━━ SOURCE MATERIAL ━━

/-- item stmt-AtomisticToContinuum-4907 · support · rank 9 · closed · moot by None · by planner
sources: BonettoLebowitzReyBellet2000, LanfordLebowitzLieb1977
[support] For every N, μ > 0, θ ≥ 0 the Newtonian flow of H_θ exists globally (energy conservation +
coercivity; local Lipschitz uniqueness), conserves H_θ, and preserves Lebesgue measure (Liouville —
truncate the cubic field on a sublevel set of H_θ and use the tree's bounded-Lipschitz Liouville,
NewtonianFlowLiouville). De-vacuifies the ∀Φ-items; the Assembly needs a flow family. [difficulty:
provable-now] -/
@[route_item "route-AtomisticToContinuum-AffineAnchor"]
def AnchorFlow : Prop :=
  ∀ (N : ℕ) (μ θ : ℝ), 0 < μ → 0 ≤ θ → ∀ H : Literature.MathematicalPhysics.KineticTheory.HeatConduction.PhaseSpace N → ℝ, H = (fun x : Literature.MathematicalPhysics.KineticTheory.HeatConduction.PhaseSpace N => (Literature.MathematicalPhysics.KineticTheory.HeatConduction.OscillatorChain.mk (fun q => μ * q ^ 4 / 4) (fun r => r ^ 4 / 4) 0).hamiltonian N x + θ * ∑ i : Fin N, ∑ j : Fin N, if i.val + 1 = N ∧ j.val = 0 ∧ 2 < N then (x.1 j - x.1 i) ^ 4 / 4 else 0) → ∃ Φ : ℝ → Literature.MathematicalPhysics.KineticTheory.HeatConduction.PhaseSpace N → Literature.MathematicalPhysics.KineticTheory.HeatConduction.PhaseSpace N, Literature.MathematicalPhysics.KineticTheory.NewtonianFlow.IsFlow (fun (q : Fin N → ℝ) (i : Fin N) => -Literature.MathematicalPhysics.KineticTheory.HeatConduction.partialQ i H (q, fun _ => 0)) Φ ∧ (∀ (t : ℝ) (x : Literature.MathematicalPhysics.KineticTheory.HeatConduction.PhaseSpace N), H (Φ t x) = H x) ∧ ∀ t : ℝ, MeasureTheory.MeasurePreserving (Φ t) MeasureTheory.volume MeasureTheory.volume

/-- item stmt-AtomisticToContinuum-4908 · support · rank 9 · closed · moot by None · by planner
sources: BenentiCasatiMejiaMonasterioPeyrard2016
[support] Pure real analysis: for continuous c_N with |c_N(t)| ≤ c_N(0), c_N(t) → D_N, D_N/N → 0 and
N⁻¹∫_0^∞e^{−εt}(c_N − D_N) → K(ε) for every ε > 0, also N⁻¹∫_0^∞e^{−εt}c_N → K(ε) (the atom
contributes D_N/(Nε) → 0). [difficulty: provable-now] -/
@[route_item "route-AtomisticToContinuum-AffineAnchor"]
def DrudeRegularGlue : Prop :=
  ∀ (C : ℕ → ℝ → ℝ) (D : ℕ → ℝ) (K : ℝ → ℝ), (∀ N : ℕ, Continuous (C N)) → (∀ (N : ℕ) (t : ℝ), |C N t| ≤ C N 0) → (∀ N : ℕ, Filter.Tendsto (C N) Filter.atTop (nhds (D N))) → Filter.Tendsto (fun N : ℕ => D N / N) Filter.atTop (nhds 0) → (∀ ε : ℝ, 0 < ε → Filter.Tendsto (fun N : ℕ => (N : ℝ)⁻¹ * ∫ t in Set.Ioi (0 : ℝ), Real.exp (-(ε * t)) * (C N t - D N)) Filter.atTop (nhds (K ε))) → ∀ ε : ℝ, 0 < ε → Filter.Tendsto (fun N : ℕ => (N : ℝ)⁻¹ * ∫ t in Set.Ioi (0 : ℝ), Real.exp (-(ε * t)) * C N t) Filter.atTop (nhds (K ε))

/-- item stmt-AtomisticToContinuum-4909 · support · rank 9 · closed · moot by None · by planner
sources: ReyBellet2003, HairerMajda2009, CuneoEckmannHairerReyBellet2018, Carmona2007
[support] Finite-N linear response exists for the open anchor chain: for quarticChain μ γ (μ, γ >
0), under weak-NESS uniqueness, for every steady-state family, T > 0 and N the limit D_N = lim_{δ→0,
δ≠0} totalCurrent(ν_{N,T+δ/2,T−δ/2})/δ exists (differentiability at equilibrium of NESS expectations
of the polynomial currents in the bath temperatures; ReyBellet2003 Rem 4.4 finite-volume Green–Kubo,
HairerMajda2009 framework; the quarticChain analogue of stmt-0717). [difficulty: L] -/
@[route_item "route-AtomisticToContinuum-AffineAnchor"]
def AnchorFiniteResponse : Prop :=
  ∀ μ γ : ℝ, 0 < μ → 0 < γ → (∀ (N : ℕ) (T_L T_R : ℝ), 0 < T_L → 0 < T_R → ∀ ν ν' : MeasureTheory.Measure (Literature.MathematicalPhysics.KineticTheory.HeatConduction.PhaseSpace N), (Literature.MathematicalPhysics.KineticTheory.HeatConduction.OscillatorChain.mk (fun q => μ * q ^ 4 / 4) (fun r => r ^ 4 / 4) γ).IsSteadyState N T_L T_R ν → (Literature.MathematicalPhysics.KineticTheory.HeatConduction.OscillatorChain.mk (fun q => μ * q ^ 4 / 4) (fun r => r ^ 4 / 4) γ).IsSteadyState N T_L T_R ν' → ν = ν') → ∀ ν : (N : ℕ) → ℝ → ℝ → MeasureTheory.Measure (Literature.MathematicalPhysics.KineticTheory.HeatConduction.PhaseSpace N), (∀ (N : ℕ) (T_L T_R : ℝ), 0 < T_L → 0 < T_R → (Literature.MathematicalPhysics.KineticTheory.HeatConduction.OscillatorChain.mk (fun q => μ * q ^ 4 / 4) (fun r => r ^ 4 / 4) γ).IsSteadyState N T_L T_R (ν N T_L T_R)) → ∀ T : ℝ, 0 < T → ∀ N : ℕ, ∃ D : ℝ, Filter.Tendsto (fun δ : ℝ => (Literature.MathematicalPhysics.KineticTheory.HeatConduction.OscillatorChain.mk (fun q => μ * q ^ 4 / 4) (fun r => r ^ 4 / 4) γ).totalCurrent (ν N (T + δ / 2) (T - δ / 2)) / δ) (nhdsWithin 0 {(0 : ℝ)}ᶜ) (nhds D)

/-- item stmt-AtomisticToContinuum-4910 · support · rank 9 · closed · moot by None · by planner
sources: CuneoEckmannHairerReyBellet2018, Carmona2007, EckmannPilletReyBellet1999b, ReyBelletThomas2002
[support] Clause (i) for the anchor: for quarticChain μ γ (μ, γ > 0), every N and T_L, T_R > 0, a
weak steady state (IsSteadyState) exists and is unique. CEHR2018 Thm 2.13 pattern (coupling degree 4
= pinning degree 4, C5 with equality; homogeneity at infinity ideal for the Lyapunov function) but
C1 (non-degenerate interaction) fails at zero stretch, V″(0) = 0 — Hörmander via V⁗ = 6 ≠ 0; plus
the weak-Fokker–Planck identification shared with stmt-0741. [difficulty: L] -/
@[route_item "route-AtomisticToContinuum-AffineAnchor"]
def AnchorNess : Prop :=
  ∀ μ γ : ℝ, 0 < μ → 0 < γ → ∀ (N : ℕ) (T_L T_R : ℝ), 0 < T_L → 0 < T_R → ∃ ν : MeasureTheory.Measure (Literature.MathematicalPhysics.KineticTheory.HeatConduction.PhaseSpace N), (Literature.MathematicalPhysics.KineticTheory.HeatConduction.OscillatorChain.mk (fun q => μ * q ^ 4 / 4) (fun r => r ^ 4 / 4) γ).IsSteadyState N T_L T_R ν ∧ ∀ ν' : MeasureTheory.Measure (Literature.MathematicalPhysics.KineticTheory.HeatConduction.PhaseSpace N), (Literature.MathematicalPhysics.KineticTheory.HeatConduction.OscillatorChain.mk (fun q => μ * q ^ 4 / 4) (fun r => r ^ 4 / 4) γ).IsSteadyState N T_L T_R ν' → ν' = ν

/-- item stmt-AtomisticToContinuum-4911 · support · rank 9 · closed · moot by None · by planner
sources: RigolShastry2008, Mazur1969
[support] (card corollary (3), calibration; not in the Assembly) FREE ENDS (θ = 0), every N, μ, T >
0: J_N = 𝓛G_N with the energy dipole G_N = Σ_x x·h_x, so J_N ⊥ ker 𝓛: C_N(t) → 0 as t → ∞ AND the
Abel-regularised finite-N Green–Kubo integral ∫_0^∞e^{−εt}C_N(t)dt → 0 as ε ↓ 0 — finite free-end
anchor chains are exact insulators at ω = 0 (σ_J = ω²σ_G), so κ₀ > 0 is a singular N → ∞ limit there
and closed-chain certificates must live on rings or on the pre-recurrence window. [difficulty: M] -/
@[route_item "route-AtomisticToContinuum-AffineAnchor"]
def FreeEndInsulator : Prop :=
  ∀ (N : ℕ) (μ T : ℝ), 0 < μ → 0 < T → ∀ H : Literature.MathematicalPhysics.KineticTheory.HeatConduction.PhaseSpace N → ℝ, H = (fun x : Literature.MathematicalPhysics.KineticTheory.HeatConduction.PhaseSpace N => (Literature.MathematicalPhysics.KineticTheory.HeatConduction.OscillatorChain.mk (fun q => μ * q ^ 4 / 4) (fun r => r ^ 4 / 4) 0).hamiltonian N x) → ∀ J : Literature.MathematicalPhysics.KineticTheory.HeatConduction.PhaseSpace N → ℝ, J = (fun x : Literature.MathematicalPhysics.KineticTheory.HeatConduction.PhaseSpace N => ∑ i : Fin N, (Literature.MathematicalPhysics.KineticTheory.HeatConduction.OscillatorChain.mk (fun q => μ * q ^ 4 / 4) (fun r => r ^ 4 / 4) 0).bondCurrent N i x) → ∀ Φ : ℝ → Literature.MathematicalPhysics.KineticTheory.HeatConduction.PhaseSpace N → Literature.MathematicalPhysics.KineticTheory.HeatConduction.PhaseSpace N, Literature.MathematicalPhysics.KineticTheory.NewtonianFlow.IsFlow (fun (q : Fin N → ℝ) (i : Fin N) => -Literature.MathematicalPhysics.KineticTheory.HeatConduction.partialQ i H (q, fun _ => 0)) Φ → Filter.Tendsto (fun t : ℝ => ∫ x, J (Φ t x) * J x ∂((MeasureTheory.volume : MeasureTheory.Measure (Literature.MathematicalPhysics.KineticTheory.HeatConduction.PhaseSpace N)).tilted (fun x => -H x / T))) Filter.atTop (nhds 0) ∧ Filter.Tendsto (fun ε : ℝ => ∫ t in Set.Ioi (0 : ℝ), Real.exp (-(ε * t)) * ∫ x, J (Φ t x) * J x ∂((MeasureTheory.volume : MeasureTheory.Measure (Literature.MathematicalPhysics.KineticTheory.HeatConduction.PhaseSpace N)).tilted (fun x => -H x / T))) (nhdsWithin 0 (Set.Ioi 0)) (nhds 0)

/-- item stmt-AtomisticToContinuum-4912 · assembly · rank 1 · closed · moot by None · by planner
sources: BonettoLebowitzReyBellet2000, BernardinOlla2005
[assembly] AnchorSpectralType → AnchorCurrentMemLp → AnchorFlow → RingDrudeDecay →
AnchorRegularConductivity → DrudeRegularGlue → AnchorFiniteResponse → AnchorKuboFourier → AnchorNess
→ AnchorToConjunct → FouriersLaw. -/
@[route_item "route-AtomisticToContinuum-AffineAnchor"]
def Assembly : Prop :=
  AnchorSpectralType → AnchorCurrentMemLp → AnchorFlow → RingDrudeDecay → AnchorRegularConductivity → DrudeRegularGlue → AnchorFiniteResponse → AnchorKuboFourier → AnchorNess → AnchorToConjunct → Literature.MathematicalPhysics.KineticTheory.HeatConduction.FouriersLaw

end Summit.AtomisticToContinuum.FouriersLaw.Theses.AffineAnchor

━━━

**PROBLEM TO SOLVE**
Find the string "sources" in the material above. Then copy each line that has it.

**WRITTEN REPLY**
sources: BonettoLebowitzReyBellet2000, LanfordLebowitzLieb1977
sources: BenentiCasatiMejiaMonasterioPeyrard2016
sources: ReyBellet2003, HairerMajda2009, CuneoEckmannHairerReyBellet2018, Carmona2007
sources: CuneoEckmannHairerReyBellet2018, Carmona2007, EckmannPilletReyBellet1999b, ReyBelletThomas2002
sources: RigolShastry2008, Mazur1969
sources: BonettoLebowitzReyBellet2000, BernardinOlla2005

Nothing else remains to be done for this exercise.